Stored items

--------------------------------------------------

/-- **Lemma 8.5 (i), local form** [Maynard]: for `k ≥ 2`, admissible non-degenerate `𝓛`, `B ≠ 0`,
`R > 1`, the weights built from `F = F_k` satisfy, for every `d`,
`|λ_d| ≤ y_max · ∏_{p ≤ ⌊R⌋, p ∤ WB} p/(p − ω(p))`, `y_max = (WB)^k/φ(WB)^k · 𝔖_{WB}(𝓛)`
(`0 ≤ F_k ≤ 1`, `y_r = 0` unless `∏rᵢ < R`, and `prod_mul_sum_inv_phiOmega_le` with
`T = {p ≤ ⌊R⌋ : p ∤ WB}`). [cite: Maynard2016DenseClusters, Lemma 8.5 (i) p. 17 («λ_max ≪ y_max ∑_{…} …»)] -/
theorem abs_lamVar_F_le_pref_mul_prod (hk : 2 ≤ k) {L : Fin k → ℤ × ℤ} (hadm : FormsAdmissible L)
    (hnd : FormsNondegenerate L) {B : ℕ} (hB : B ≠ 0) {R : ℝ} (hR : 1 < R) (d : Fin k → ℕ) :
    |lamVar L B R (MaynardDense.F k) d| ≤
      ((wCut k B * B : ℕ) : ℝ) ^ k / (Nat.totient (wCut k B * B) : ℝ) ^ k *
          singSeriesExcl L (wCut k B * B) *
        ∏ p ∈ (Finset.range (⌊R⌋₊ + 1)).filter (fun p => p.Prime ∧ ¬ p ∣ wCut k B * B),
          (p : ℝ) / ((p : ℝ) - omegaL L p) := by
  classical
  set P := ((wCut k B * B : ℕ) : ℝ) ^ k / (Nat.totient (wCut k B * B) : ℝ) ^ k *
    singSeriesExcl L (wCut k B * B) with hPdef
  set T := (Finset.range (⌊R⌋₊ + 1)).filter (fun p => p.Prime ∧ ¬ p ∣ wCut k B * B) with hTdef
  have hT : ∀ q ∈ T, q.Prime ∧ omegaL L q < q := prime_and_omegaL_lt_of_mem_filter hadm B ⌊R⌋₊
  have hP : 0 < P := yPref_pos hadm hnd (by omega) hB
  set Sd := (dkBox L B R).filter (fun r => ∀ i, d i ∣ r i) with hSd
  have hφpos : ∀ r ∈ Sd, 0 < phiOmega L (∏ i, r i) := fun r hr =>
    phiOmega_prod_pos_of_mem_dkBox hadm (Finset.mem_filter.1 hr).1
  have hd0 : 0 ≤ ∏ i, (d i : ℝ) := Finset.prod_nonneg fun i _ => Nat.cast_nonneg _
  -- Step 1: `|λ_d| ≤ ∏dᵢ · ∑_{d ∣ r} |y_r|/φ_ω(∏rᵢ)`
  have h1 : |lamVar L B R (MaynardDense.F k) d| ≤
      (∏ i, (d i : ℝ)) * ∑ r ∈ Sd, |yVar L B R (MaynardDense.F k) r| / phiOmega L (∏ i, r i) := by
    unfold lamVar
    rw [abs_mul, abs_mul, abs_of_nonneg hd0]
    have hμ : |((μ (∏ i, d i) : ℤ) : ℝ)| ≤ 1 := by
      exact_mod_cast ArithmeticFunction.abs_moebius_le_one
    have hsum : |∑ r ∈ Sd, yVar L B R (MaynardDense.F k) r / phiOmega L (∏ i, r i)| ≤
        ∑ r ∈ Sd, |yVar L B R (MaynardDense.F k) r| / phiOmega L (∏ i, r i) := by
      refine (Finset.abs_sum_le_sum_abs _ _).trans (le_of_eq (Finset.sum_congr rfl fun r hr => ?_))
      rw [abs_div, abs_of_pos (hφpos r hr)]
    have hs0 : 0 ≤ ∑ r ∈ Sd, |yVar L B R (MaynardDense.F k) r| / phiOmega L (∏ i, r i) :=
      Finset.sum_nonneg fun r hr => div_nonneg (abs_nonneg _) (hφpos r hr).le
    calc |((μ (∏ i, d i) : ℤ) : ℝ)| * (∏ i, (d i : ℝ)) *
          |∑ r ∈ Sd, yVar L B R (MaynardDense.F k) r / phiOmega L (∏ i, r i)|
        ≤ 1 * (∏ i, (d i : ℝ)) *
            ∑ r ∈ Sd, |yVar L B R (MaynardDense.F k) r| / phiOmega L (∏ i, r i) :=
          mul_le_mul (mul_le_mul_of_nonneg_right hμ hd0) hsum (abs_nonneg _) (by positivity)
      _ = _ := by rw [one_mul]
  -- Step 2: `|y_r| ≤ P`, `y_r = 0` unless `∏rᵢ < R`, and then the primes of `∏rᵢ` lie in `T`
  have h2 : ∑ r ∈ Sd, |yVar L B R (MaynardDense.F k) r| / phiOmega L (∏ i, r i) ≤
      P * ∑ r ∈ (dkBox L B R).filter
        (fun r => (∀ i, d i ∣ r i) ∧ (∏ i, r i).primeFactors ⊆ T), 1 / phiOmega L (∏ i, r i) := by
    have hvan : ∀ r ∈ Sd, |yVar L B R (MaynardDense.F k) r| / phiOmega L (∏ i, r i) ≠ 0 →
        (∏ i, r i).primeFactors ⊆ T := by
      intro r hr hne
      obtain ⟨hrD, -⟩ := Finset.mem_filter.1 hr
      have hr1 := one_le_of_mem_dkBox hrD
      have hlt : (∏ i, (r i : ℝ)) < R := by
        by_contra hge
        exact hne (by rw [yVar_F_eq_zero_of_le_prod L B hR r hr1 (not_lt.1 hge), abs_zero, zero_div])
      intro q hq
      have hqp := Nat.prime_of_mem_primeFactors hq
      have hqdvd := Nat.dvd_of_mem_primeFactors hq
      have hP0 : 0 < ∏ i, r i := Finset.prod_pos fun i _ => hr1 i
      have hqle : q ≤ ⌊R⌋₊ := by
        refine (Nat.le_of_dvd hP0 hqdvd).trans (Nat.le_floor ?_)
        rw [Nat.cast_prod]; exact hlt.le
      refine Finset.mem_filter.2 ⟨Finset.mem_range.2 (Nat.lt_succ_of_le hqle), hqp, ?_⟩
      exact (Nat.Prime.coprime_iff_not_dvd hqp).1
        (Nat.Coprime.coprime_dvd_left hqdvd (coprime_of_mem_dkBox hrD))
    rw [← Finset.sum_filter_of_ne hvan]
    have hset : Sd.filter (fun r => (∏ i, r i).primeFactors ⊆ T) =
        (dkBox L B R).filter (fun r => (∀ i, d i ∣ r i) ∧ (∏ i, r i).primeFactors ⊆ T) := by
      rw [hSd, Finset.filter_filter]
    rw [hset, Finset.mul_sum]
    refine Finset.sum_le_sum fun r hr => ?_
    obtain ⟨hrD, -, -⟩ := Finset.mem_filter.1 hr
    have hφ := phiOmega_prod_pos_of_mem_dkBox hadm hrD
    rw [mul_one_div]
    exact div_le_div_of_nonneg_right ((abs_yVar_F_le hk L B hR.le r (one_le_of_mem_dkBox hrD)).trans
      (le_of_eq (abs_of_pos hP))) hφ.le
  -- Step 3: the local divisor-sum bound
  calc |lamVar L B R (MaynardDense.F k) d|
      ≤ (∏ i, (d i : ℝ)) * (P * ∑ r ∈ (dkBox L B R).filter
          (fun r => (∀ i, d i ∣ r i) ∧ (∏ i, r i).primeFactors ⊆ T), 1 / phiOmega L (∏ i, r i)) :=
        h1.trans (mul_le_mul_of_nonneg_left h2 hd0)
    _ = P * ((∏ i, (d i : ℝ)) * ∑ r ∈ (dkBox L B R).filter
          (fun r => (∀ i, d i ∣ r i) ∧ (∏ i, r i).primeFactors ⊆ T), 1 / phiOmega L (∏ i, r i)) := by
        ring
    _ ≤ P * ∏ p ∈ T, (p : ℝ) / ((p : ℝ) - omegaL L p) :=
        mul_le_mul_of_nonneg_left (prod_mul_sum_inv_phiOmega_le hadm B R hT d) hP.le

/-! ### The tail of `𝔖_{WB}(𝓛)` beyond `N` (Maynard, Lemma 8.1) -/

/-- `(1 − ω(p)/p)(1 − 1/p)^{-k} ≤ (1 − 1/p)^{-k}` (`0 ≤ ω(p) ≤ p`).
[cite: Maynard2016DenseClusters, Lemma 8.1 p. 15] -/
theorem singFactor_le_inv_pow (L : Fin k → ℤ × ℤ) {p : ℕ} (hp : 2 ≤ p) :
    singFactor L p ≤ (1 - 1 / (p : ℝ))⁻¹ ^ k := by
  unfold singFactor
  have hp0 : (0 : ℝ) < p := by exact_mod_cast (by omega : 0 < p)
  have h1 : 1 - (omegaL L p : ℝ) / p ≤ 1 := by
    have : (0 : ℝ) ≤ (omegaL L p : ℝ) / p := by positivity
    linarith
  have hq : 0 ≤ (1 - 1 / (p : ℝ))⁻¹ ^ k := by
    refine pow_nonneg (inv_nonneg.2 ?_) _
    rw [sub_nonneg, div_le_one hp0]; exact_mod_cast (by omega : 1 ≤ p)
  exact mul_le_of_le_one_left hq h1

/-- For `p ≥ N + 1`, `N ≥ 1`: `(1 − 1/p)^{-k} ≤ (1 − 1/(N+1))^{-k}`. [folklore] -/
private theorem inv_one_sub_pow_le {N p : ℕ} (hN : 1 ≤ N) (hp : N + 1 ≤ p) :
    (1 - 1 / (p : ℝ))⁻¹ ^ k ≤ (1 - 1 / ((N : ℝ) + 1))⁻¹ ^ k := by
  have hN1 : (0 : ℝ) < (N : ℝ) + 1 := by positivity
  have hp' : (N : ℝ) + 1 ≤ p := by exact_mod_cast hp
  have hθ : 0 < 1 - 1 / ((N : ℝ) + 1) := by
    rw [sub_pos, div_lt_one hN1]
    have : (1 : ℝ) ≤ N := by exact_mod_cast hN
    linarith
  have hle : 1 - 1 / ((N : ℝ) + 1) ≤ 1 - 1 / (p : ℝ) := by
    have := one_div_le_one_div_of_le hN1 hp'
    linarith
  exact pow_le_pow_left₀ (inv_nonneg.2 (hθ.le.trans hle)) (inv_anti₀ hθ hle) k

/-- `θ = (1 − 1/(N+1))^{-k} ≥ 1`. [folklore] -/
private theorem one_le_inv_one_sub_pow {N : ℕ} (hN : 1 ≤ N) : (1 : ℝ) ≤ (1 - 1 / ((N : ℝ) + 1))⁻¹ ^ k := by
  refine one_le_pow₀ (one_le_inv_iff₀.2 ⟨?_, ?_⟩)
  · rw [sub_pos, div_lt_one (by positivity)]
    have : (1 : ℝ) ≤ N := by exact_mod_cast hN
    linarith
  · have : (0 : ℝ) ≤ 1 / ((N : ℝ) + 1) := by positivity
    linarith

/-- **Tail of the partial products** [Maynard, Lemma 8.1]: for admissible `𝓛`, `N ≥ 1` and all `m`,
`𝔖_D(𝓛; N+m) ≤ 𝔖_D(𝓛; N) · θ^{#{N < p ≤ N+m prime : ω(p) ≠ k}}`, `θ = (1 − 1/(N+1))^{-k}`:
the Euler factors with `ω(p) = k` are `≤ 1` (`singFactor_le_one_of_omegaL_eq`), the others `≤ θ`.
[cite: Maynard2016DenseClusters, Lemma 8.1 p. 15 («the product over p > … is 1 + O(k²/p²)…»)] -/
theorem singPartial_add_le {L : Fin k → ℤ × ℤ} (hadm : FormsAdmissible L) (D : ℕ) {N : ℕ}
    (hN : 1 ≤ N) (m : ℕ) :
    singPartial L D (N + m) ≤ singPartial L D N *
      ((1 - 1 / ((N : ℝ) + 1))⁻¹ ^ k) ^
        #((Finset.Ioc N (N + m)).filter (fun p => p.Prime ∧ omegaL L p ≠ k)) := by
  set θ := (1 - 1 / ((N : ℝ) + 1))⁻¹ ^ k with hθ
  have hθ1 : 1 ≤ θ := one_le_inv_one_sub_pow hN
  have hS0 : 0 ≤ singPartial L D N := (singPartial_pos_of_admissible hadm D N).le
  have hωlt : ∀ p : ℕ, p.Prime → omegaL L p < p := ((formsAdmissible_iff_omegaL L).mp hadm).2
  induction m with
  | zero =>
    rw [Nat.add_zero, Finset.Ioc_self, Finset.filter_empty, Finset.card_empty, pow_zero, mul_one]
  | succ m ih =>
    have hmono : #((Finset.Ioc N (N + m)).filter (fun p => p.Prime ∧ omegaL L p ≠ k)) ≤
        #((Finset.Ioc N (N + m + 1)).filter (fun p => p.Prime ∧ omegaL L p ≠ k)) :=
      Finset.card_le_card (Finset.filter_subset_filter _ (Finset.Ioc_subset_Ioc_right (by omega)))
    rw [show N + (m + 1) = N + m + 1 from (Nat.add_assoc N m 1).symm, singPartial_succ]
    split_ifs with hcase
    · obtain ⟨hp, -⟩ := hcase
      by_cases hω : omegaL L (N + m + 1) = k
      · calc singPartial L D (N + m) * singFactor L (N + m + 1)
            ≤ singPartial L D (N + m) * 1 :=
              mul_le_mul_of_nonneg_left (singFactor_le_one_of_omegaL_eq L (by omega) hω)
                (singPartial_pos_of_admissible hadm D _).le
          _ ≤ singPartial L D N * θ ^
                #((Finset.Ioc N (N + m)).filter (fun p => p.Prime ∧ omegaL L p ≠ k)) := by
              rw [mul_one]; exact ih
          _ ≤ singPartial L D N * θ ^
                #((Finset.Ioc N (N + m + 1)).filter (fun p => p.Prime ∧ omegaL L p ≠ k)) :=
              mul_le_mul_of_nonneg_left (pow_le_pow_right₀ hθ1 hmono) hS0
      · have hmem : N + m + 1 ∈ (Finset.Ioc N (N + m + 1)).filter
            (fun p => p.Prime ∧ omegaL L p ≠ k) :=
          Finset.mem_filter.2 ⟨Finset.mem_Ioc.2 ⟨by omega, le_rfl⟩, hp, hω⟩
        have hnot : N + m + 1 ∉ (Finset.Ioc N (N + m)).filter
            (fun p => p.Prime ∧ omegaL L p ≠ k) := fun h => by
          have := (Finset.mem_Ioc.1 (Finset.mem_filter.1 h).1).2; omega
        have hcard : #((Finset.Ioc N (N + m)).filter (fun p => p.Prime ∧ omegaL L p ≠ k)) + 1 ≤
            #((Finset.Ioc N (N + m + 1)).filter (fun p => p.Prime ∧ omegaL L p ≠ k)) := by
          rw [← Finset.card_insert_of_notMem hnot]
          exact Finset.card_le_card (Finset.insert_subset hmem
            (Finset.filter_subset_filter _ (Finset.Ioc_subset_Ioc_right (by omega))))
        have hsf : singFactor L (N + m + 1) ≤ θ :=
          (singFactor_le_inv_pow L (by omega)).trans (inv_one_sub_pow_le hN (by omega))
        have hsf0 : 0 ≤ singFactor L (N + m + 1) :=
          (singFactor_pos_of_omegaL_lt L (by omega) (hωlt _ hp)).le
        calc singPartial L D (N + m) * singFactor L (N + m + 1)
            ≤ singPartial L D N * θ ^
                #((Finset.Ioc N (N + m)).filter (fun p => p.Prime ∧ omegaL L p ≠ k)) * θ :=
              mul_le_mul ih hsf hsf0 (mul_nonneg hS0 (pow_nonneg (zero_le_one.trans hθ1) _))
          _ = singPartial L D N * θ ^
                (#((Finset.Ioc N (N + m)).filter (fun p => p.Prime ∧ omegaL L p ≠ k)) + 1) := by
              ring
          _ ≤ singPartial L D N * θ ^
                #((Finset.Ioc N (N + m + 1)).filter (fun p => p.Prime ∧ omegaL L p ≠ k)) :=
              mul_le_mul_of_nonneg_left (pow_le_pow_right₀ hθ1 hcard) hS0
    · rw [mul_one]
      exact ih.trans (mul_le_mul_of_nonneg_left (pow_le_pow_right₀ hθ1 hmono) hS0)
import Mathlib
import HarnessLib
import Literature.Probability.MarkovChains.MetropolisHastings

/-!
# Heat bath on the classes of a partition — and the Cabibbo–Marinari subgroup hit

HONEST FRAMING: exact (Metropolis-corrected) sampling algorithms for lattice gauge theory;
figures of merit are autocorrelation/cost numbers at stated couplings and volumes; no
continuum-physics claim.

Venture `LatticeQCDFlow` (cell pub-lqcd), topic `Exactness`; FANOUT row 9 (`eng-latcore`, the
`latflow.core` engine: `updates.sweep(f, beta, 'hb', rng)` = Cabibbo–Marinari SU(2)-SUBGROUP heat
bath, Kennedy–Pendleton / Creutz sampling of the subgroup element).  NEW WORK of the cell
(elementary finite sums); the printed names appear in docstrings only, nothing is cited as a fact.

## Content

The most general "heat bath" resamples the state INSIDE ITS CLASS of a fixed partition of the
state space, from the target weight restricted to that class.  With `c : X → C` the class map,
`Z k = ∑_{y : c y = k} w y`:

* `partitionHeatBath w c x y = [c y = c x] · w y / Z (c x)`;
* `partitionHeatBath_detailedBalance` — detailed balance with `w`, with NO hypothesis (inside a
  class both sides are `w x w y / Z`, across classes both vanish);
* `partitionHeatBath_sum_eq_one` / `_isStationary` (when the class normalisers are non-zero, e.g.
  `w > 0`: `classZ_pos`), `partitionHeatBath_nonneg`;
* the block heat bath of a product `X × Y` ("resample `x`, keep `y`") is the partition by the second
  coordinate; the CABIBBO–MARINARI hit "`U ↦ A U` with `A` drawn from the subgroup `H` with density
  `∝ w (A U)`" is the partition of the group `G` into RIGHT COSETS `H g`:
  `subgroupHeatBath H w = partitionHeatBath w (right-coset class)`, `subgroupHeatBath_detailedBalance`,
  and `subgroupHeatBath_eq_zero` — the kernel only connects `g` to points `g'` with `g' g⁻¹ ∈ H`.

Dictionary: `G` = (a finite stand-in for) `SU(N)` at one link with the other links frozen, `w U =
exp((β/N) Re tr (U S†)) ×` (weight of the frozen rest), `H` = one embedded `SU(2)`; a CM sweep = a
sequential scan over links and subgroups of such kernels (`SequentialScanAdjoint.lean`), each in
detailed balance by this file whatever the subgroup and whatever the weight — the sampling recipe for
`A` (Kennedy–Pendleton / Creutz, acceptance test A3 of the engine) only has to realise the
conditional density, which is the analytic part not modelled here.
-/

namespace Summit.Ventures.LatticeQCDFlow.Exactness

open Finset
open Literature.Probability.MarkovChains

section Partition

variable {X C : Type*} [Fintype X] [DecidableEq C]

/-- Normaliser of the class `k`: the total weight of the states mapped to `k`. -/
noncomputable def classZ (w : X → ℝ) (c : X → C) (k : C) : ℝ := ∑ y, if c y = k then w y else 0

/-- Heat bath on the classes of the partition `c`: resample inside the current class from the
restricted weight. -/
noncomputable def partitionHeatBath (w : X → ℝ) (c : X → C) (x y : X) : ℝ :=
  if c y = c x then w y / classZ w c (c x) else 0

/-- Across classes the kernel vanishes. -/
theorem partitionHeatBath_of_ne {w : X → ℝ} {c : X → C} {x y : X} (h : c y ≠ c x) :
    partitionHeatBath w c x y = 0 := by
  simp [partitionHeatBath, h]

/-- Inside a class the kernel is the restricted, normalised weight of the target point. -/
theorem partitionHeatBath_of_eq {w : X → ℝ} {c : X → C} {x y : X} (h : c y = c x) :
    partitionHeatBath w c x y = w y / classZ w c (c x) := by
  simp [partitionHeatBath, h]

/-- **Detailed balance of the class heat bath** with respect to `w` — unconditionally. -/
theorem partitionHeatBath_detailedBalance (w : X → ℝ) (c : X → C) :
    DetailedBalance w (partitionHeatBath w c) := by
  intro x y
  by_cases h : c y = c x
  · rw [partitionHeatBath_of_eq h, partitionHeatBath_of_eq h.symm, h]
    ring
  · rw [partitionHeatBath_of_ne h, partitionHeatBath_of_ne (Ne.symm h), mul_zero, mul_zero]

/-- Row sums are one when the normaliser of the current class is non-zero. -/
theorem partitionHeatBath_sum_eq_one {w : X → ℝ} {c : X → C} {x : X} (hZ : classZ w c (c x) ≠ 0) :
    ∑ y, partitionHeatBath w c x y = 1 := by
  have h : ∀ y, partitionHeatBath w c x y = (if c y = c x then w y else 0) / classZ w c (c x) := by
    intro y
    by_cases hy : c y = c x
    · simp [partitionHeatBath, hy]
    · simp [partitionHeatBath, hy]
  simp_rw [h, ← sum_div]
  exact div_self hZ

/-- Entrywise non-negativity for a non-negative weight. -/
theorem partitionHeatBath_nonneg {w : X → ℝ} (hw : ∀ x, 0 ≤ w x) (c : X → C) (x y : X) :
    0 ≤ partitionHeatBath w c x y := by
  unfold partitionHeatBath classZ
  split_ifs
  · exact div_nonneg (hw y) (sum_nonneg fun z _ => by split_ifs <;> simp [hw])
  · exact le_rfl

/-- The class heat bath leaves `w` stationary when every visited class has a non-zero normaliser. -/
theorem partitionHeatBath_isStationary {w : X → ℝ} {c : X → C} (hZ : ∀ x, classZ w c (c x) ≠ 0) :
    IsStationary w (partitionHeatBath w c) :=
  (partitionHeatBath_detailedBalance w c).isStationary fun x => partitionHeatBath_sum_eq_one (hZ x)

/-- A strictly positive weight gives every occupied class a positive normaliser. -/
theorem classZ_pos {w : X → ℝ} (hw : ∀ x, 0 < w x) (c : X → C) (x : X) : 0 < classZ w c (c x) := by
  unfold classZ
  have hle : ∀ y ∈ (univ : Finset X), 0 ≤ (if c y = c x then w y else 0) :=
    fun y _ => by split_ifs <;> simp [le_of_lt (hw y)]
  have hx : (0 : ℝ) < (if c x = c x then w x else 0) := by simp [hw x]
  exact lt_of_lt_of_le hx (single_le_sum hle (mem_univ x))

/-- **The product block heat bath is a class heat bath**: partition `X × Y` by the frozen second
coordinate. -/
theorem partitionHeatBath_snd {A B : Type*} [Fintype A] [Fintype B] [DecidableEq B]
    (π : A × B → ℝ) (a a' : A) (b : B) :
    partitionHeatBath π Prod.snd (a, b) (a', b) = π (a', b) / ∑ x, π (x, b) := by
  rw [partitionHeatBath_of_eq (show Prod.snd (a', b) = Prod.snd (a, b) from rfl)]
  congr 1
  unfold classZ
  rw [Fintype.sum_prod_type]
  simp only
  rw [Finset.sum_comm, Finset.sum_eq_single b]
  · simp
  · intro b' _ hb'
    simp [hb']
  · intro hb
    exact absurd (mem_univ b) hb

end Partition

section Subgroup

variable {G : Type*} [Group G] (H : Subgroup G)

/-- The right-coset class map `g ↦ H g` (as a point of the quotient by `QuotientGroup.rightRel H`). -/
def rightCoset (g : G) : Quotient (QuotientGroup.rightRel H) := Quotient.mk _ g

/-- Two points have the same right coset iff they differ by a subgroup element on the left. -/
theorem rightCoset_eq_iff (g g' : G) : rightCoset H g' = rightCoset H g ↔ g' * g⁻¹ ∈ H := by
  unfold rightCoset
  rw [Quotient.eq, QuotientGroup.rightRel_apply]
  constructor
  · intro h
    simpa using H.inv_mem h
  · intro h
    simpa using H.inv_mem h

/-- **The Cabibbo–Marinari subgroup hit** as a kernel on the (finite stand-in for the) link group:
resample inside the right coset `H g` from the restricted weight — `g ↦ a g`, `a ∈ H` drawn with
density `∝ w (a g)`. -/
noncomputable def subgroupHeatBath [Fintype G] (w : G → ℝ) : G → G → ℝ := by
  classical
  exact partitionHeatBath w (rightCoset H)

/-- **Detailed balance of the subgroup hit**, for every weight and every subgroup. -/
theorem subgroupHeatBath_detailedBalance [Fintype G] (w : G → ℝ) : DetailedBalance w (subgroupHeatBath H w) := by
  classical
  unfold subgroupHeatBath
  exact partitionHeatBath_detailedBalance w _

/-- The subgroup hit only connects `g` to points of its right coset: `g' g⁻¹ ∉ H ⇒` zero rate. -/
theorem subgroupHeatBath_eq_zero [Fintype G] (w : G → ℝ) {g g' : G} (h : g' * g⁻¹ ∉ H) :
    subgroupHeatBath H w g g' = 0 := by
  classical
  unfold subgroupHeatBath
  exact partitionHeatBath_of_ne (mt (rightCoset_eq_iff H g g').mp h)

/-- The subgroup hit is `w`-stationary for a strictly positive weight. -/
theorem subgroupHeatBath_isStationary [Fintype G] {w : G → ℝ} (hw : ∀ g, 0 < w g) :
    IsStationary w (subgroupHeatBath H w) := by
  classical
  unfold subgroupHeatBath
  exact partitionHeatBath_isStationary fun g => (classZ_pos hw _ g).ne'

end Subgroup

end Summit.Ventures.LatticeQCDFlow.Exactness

--------------------------------------------------

■ THE PROBLEM:
When a line among the entries above contains "block", copy it.

■ YOUR RESPONSE:
* the block heat bath of a product `X × Y` ("resample `x`, keep `y`") is the partition by the second
/-- **The product block heat bath is a class heat bath**: partition `X × Y` by the frozen second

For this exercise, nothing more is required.